# Input
/-- **The one-sided limit of equilibria from the LEFT realises the left derivative**: with `p_k = (f(0) − f(−s_k))/s_k` (monotone,
bounded above) there is an equilibrium `ω` at `θ` with `−β e_a(ω) = sup_k p_k`. [cite: Israel1979, Thm. I.2.4] -/
theorem exists_isVarEquilibrium_neg_mul_meanEnergy_eq_ciSup :
    ∃ ω : InfVolFermionState d, ω.IsVarEquilibrium β (FermionInteraction.linearFamily Ψ₀ Ψv θ) R ∧
      -(β * ω.meanEnergy (Ψv a) R) = ⨆ k : ℕ, ((FermionInteraction.linearFamily Ψ₀ Ψv θ).varPressure β R -
        (FermionInteraction.linearFamily Ψ₀ Ψv (θ + Pi.single a (-(1 / ((k : ℝ) + 1))))).varPressure β R) / (1 / ((k : ℝ) + 1)) := by
  let f : ℝ → ℝ := fun δ => (FermionInteraction.linearFamily Ψ₀ Ψv (θ + Pi.single a δ)).varPressure β R
  have hfapp : ∀ δ, f δ = (FermionInteraction.linearFamily Ψ₀ Ψv (θ + Pi.single a δ)).varPressure β R := fun _ => rfl
  have hf0 : f 0 = (FermionInteraction.linearFamily Ψ₀ Ψv θ).varPressure β R := by
    rw [hfapp, Pi.single_zero, add_zero]
  have hconv : ConvexOn ℝ Set.univ f := convexOn_varPressure_direction β Ψ₀ Ψv R θ a
  have hsec : ∀ x y : ℝ, x ≠ 0 → y ≠ 0 → x ≤ y → (f x - f 0) / x ≤ (f y - f 0) / y := by
    intro x y hx hy hxy
    have h := hconv.secant_mono (a := 0) (x := x) (y := y) (mem_univ _) (mem_univ _) (mem_univ _) hx hy hxy
    rwa [sub_zero, sub_zero] at h
  have hs0 : ∀ k : ℕ, (0 : ℝ) < 1 / ((k : ℝ) + 1) := fun k => by positivity
  -- the left quotients `p_k = (f 0 − f(−s_k))/s_k = (f(−s_k) − f 0)/(−s_k)`
  let p : ℕ → ℝ := fun k => (f (-(1 / ((k : ℝ) + 1))) - f 0) / (-(1 / ((k : ℝ) + 1)))
  have hpapp : ∀ k, p k = (f (-(1 / ((k : ℝ) + 1))) - f 0) / (-(1 / ((k : ℝ) + 1))) := fun _ => rfl
  have hpapp' : ∀ k, p k = (f 0 - f (-(1 / ((k : ℝ) + 1)))) / (1 / ((k : ℝ) + 1)) := fun k => by
    have hk : (k : ℝ) + 1 ≠ 0 := by positivity
    rw [hpapp]
    field_simp
    ring
  have hp_mono : Monotone p := by
    intro k k' hkk'
    rw [hpapp, hpapp]
    have hss : 1 / ((k' : ℝ) + 1) ≤ 1 / ((k : ℝ) + 1) :=
      one_div_le_one_div_of_le (by positivity) (by exact_mod_cast Nat.add_le_add_right hkk' 1)
    exact hsec _ _ (by linarith [hs0 k]) (by linarith [hs0 k']) (by linarith)
  have hp_bdd : BddAbove (Set.range p) := by
    refine ⟨(f 1 - f 0) / 1, ?_⟩
    rintro _ ⟨k, rfl⟩
    rw [hpapp]
    exact hsec _ _ (by linarith [hs0 k]) one_ne_zero (by linarith [hs0 k])
  have hp_tend : Tendsto p atTop (𝓝 (⨆ k, p k)) := tendsto_atTop_ciSup hp_mono hp_bdd
  have hex := fun k : ℕ =>
    FermionInteraction.exists_isVarEquilibrium hd β (FermionInteraction.linearFamily Ψ₀ Ψv (θ + Pi.single a (-(1 / ((k : ℝ) + 1))))) R
  choose ωs hωs using hex
  -- the bracket at `θ_k` with shift `+s_k` lands at `θ`: `−β e_a(ω_k) ≤ p_k`
  have hup : ∀ k, -(β * (ωs k).meanEnergy (Ψv a) R) ≤ p k := by
    intro k
    have h := (hωs k).varPressure_sub_mul_le_update a (1 / ((k : ℝ) + 1))
    rw [add_single_add_single θ a, neg_add_cancel, Pi.single_zero, add_zero] at h
    rw [hpapp', le_div_iff₀ (hs0 k), hf0, hfapp]
    linarith [h]
  obtain ⟨φ, hφ, ωl, hlim⟩ := InfVolFermionState.exists_tendsto_expect_subseq ωs
  have heq : ωl.IsVarEquilibrium β (FermionInteraction.linearFamily Ψ₀ Ψv θ) R := by
    -- the shift sequence and its size
    have hsz : Tendsto (fun j : ℕ => |β| * ((1 / (((φ j : ℕ) : ℝ) + 1)) * ‖(Ψv a).meanEnergyObs R‖)) atTop (𝓝 0) := by
      have h0 : Tendsto (fun j : ℕ => 1 / (((φ j : ℕ) : ℝ) + 1)) atTop (𝓝 0) :=
        (tendsto_one_div_add_atTop_nhds_zero_nat (𝕜 := ℝ)).comp hφ.tendsto_atTop
      have h := (h0.mul_const ‖(Ψv a).meanEnergyObs R‖).const_mul |β|
      rw [zero_mul, mul_zero] at h
      exact h
    -- pressures along the sequence converge (Lipschitz in the coupling)
    have hPj : Tendsto (fun j => f (-(1 / (((φ j : ℕ) : ℝ) + 1)))) atTop (𝓝 (f 0)) := by
      refine tendsto_sub_nhds_zero_iff.1 (squeeze_zero_norm (fun j => ?_) hsz)
      have h := abs_varPressure_linearFamily_sub_le Ψ₀ Ψv β R (θ + Pi.single a (-(1 / (((φ j : ℕ) : ℝ) + 1)))) θ
      rw [sum_abs_single_shift_mul θ a] at h
      rw [Real.norm_eq_abs, hf0, hfapp]
      refine h.trans (le_of_eq ?_)
      rw [abs_neg, abs_of_pos (hs0 (φ j))]
    -- the variational functional at `θ` along the sequence
    have hid : ∀ j, (ωs (φ j)).entropyDensitySup - β * (ωs (φ j)).meanEnergy (FermionInteraction.linearFamily Ψ₀ Ψv θ) R =
        f (-(1 / (((φ j : ℕ) : ℝ) + 1))) + β * ((-(1 / (((φ j : ℕ) : ℝ) + 1))) * (ωs (φ j)).meanEnergy (Ψv a) R) := by
      intro j
      have h2 := (hωs (φ j)).2
      have h3 := (ωs (φ j)).meanEnergy_linearFamily_eq_add_sum_sub_mul Ψ₀ Ψv (θ + Pi.single a (-(1 / (((φ j : ℕ) : ℝ) + 1)))) θ R
      rw [sum_single_shift_mul θ a] at h3
      rw [hfapp, ← h2, h3]
      ring
    have h0 : Tendsto (fun j => β * ((-(1 / (((φ j : ℕ) : ℝ) + 1))) * (ωs (φ j)).meanEnergy (Ψv a) R)) atTop (𝓝 0) := by
      refine squeeze_zero_norm (fun j => ?_) hsz
      rw [Real.norm_eq_abs, abs_mul, abs_mul]
      refine mul_le_mul_of_nonneg_left ?_ (abs_nonneg _)
      rw [abs_neg, abs_of_pos (hs0 (φ j))]
      exact mul_le_mul_of_nonneg_left ((ωs (φ j)).abs_meanEnergy_le_norm (Ψv a) R) (hs0 (φ j)).le
    have hF : Tendsto (fun j => (ωs (φ j)).entropyDensitySup -
        β * (ωs (φ j)).meanEnergy (FermionInteraction.linearFamily Ψ₀ Ψv θ) R) atTop
        (𝓝 ((FermionInteraction.linearFamily Ψ₀ Ψv θ).varPressure β R)) := by
      simp only [hid]
      have h := hPj.add h0
      rw [hf0, add_zero] at h
      exact h
    exact isVarEquilibrium_of_tendsto_expect_of_tendsto hd hlim (fun j => (hωs (φ j)).1) hF
  have he := tendsto_meanEnergy_of_tendsto_expect (ω := fun j => ωs (φ j)) (ωl := ωl) hlim (Ψv a) R
  refine ⟨ωl, heq, ?_⟩
  -- rewrite the `⨆` of the statement as `⨆ k, p k`
  have hsup : (⨆ k : ℕ, ((FermionInteraction.linearFamily Ψ₀ Ψv θ).varPressure β R -
      (FermionInteraction.linearFamily Ψ₀ Ψv (θ + Pi.single a (-(1 / ((k : ℝ) + 1))))).varPressure β R) / (1 / ((k : ℝ) + 1))) =
      ⨆ k, p k := by
    refine iSup_congr fun k => ?_
    rw [hpapp', hf0, hfapp]
  rw [hsup]
  refine le_antisymm ?_ ?_
  · have h1 : Tendsto (fun j => p (φ j)) atTop (𝓝 (⨆ k, p k)) := hp_tend.comp hφ.tendsto_atTop
    have h2 : Tendsto (fun j => -(β * (ωs (φ j)).meanEnergy (Ψv a) R)) atTop (𝓝 (-(β * ωl.meanEnergy (Ψv a) R))) :=
      (he.const_mul β).neg
    exact le_of_tendsto_of_tendsto' h2 h1 fun j => hup (φ j)
  · -- a subgradient at `θ` is above every left quotient
    refine ciSup_le fun k => ?_
    have h := heq.varPressure_sub_mul_le_update a (-(1 / ((k : ℝ) + 1)))
    rw [hpapp', div_le_iff₀ (hs0 k), hf0, hfapp]
    linarith [h]

/-- **ISRAEL'S TANGENT THEOREM ALONG A COUPLING DIRECTION.** For every subgradient `g` at `0` of the convex function
`δ ↦ P(β, Ψ₀ + Σ θ_bΨ_b + δΨ_a)` — `P(θ) + gδ ≤ P(θ + δ1_a)` for all `δ` — there is a variational equilibrium state `ω` at `(β, Ψ(θ))` with
`β·e_{Ψ_a}(ω) = −g` (`d ≥ 1`, every real `β`): the conjugate densities of the equilibrium states at `θ` fill the whole subdifferential
(the converse inclusion is `IsVarEquilibrium.varPressure_sub_mul_le_update`). [cite: Israel1979, Thm. I.2.4] -/
theorem exists_isVarEquilibrium_mul_meanEnergy_eq_of_subgradient {g : ℝ}
    (hg : ∀ δ : ℝ, (FermionInteraction.linearFamily Ψ₀ Ψv θ).varPressure β R + g * δ ≤
      (FermionInteraction.linearFamily Ψ₀ Ψv (θ + Pi.single a δ)).varPressure β R) :
    ∃ ω : InfVolFermionState d, ω.IsVarEquilibrium β (FermionInteraction.linearFamily Ψ₀ Ψv θ) R ∧
      β * ω.meanEnergy (Ψv a) R = -g := by
  obtain ⟨ωp, hωp, hp⟩ := exists_isVarEquilibrium_neg_mul_meanEnergy_eq_ciInf hd β Ψ₀ Ψv R θ a
  obtain ⟨ωm, hωm, hm⟩ := exists_isVarEquilibrium_neg_mul_meanEnergy_eq_ciSup hd β Ψ₀ Ψv R θ a
  have hs0 : ∀ k : ℕ, (0 : ℝ) < 1 / ((k : ℝ) + 1) := fun k => by positivity
  -- `g ≤ D₊ = −β e_a(ω₊)` and `D₋ = −β e_a(ω₋) ≤ g`
  have hgDp : g ≤ -(β * ωp.meanEnergy (Ψv a) R) := by
    rw [hp]
    refine le_ciInf fun k => ?_
    rw [le_div_iff₀ (hs0 k)]
    linarith [hg (1 / ((k : ℝ) + 1))]
  have hDmg : -(β * ωm.meanEnergy (Ψv a) R) ≤ g := by
    rw [hm]
    refine ciSup_le fun k => ?_
    rw [div_le_iff₀ (hs0 k)]
    linarith [hg (-(1 / ((k : ℝ) + 1)))]
  -- mix
  rcases eq_or_lt_of_le (hDmg.trans hgDp) with hEq | hlt
  · exact ⟨ωm, hωm, by linarith⟩
  · set Dp : ℝ := -(β * ωp.meanEnergy (Ψv a) R) with hDp
    set Dm : ℝ := -(β * ωm.meanEnergy (Ψv a) R) with hDm
    set lam : ℝ := (Dp - g) / (Dp - Dm) with hlam
    have hden : 0 < Dp - Dm := by linarith
    have hl0 : 0 ≤ lam := by rw [hlam]; exact div_nonneg (by linarith) hden.le
    have hl1 : lam ≤ 1 := by rw [hlam, div_le_one hden]; linarith
    refine ⟨InfVolFermionState.mix lam hl0 hl1 ωm ωp, hωm.mix hd lam hl0 hl1 hωp, ?_⟩
    rw [InfVolFermionState.meanEnergy_mix]
    have key : lam * Dm + (1 - lam) * Dp = g := by
      rw [hlam]; field_simp; ring
    have e1 : β * ωm.meanEnergy (Ψv a) R = -Dm := by rw [hDm]; ring
    have e2 : β * ωp.meanEnergy (Ψv a) R = -Dp := by rw [hDp]; ring
    calc β * (lam * ωm.meanEnergy (Ψv a) R + (1 - lam) * ωp.meanEnergy (Ψv a) R)
        = lam * (β * ωm.meanEnergy (Ψv a) R) + (1 - lam) * (β * ωp.meanEnergy (Ψv a) R) := by ring
      _ = -(lam * Dm + (1 - lam) * Dp) := by rw [e1, e2]; ring
      _ = -g := by rw [key]

end Generic

end Literature.MathematicalPhysics.QuantumLattice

# Assignment
The answer should consist of the lines from the first line of the entries through the line with "bounded above) there", copied exactly.

# Output
/-- **The one-sided limit of equilibria from the LEFT realises the left derivative**: with `p_k = (f(0) − f(−s_k))/s_k` (monotone,
bounded above) there is an equilibrium `ω` at `θ` with `−β e_a(ω) = sup_k p_k`. [cite: Israel1979, Thm. I.2.4] -/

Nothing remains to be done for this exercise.